Reproduce word for word the lines between those holding "hρ hδ.le hTr" and "have hW2 := hasMaj_comp_exp", inclusive, and nothing else from the data below.
Top of Extracted data
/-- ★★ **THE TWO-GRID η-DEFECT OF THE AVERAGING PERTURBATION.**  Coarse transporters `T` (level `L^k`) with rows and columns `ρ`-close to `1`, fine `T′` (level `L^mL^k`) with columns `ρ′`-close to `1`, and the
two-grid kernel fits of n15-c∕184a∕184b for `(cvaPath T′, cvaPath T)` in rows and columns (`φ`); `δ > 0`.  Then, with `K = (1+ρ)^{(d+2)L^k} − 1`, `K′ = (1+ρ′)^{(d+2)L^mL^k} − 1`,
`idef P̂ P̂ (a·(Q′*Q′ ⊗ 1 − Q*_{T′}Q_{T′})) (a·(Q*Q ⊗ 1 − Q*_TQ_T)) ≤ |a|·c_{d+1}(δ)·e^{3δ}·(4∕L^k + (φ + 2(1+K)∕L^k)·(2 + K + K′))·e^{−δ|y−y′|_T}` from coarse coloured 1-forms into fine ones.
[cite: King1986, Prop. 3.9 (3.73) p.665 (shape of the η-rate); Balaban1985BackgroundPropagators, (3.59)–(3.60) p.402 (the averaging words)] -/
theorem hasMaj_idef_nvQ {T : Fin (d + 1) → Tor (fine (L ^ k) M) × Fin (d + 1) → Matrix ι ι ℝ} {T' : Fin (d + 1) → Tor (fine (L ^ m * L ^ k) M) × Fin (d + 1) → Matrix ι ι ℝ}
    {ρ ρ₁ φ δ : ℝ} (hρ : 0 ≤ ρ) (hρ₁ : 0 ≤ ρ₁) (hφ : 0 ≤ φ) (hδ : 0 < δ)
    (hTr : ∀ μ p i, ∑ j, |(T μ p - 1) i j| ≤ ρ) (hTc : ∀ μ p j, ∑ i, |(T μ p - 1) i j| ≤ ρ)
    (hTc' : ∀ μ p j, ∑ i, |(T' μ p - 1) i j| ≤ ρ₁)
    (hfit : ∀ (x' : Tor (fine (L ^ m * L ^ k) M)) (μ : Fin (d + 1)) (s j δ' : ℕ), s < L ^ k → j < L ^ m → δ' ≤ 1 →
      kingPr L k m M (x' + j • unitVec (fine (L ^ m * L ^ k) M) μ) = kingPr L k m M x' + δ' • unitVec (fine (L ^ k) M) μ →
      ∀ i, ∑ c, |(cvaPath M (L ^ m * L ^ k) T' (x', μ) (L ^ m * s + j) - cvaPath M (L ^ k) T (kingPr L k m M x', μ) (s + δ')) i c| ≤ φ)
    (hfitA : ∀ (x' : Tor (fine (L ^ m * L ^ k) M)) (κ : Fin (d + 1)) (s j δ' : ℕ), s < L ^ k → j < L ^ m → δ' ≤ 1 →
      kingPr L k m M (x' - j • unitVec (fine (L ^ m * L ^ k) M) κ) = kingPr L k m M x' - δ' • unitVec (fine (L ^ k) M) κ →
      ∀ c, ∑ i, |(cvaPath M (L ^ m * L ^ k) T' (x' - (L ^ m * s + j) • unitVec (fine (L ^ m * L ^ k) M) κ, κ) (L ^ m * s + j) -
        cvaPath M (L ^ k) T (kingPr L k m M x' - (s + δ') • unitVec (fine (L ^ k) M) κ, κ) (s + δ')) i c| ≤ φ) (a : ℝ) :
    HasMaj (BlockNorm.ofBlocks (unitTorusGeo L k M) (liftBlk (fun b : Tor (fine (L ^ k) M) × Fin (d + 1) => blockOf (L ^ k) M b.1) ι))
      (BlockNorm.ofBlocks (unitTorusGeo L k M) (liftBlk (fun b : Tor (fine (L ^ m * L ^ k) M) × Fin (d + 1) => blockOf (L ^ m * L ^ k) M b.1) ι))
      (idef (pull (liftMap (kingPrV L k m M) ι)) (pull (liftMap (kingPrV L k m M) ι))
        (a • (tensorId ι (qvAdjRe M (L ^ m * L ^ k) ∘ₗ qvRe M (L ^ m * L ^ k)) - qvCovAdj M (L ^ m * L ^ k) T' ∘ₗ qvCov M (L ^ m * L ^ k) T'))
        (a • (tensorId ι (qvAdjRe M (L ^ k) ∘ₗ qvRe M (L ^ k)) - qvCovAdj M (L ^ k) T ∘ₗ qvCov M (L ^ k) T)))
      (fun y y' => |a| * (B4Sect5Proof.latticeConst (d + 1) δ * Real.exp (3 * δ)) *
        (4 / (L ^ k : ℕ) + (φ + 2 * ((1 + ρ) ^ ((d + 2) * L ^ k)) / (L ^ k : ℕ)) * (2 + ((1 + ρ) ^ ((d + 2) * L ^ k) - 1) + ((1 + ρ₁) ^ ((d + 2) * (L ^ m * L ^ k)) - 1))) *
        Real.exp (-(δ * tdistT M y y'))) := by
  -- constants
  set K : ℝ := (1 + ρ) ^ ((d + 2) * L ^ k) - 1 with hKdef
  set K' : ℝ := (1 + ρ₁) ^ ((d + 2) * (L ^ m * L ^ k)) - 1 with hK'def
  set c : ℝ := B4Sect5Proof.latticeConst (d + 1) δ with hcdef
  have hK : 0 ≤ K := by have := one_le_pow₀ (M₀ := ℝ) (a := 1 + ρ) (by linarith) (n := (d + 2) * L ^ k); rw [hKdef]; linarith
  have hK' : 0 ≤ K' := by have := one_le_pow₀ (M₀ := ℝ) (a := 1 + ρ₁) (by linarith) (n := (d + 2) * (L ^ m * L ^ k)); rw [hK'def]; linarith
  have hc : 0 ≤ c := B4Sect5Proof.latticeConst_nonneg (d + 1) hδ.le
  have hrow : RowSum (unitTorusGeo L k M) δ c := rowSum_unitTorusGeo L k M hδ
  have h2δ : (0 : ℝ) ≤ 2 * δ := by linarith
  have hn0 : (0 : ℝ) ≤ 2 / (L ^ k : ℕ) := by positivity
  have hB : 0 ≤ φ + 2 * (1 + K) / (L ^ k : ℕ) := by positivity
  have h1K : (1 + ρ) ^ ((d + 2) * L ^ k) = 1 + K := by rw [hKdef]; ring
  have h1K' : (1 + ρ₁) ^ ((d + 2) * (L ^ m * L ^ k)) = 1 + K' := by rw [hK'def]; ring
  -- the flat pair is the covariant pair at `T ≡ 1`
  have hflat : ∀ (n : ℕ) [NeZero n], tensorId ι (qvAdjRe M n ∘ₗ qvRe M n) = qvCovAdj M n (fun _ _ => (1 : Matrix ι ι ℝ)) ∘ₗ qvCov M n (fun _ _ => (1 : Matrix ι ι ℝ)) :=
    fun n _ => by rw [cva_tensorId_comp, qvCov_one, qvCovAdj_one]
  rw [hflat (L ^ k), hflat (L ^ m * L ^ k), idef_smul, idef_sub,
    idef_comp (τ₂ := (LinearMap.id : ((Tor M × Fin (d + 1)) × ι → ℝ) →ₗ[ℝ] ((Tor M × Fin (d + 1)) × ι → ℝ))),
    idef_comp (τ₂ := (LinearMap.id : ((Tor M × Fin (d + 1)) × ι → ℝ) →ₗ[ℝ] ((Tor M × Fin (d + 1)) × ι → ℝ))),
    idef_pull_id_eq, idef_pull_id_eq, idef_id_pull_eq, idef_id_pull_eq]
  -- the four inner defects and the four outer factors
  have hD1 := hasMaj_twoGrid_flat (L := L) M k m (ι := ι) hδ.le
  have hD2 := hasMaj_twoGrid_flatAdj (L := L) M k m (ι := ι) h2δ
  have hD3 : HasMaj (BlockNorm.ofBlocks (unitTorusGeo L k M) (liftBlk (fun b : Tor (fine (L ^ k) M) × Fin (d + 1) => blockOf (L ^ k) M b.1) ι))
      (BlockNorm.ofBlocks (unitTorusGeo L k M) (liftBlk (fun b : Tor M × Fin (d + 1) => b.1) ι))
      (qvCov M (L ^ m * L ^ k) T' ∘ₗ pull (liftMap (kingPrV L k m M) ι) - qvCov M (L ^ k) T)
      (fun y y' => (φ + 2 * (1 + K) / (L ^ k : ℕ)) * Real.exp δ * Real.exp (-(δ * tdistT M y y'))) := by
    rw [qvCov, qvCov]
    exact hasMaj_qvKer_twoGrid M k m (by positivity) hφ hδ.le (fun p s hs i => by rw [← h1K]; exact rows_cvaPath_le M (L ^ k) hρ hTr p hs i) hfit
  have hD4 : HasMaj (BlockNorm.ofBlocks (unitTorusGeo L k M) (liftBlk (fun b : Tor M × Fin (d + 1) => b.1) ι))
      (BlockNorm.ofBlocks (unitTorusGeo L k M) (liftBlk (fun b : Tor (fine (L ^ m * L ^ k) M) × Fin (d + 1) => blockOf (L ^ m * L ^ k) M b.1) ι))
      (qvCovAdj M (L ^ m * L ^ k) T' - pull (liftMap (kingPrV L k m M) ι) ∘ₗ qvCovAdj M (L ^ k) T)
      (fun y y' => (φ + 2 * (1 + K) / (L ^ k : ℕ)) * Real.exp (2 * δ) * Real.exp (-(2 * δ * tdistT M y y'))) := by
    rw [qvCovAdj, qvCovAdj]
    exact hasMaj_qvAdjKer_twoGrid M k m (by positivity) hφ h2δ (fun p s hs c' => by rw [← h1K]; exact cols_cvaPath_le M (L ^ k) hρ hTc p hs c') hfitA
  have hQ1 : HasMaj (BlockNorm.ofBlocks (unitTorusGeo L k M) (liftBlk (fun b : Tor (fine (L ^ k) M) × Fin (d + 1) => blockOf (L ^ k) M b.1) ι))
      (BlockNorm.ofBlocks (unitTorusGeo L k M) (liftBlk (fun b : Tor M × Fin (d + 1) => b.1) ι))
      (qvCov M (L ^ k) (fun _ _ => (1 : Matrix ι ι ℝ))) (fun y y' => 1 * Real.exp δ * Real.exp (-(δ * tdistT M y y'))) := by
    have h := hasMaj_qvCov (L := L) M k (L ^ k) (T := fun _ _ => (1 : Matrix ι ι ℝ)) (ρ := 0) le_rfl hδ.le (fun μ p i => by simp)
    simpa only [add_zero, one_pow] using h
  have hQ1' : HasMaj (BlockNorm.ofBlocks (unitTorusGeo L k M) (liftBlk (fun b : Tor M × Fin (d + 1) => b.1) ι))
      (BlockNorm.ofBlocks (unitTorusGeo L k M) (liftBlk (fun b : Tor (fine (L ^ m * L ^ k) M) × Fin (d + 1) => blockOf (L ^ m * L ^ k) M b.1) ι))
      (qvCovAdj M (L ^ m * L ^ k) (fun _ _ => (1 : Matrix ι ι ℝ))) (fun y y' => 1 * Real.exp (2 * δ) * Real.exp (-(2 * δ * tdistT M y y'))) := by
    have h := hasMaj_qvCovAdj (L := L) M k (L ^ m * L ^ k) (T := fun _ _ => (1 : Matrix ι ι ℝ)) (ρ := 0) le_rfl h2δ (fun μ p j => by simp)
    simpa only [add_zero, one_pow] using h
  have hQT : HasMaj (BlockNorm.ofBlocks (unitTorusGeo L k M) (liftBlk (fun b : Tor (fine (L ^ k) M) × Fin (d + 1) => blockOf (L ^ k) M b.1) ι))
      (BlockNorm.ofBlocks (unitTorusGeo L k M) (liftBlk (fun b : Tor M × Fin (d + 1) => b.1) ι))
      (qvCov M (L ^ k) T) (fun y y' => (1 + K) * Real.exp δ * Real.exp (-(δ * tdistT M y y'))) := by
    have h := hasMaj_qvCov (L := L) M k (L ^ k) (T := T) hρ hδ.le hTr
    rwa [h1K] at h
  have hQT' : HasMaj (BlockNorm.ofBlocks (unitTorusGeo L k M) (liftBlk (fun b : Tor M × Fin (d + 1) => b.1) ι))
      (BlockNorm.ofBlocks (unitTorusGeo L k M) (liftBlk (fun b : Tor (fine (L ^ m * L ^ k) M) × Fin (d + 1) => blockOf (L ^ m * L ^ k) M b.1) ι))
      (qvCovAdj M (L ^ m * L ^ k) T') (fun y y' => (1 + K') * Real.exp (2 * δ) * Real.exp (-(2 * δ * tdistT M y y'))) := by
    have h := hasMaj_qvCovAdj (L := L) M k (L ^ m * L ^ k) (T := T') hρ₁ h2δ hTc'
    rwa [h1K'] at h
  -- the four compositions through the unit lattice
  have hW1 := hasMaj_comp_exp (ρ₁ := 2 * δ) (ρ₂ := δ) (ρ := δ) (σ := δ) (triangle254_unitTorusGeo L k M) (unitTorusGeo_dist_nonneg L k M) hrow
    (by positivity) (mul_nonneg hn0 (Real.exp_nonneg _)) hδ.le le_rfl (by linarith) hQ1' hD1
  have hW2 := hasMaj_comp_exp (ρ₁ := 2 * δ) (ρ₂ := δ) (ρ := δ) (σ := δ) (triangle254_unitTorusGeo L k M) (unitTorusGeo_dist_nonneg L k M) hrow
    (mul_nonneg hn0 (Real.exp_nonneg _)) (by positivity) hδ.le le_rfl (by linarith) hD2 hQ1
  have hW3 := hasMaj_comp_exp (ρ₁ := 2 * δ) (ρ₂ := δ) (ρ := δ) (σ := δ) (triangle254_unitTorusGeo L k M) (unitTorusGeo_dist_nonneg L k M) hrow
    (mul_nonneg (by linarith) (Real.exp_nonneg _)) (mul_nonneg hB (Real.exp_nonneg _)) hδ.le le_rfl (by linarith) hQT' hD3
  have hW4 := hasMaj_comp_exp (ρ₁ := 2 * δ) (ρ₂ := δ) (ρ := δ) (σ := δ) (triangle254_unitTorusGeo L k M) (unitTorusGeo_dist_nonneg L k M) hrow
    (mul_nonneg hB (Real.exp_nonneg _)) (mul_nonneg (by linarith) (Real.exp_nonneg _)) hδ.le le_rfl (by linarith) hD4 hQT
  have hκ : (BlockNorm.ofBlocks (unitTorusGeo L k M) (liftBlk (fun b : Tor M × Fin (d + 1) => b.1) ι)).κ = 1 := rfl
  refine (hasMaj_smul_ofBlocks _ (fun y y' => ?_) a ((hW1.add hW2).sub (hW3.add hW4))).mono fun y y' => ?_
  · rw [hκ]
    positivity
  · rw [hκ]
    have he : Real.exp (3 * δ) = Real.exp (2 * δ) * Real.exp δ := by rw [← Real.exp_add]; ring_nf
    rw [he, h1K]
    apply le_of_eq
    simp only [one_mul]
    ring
Bottom of Extracted data
• Exercise response:
    have h := hasMaj_qvCov (L := L) M k (L ^ k) (T := T) hρ hδ.le hTr
    rwa [h1K] at h
  have hQT' : HasMaj (BlockNorm.ofBlocks (unitTorusGeo L k M) (liftBlk (fun b : Tor M × Fin (d + 1) => b.1) ι))
      (BlockNorm.ofBlocks (unitTorusGeo L k M) (liftBlk (fun b : Tor (fine (L ^ m * L ^ k) M) × Fin (d + 1) => blockOf (L ^ m * L ^ k) M b.1) ι))
      (qvCovAdj M (L ^ m * L ^ k) T') (fun y y' => (1 + K') * Real.exp (2 * δ) * Real.exp (-(2 * δ * tdistT M y y'))) := by
    have h := hasMaj_qvCovAdj (L := L) M k (L ^ m * L ^ k) (T := T') hρ₁ h2δ hTc'
    rwa [h1K'] at h
  -- the four compositions through the unit lattice
  have hW1 := hasMaj_comp_exp (ρ₁ := 2 * δ) (ρ₂ := δ) (ρ := δ) (σ := δ) (triangle254_unitTorusGeo L k M) (unitTorusGeo_dist_nonneg L k M) hrow
    (by positivity) (mul_nonneg hn0 (Real.exp_nonneg _)) hδ.le le_rfl (by linarith) hQ1' hD1
  have hW2 := hasMaj_comp_exp (ρ₁ := 2 * δ) (ρ₂ := δ) (ρ := δ) (σ := δ) (triangle254_unitTorusGeo L k M) (unitTorusGeo_dist_nonneg L k M) hrow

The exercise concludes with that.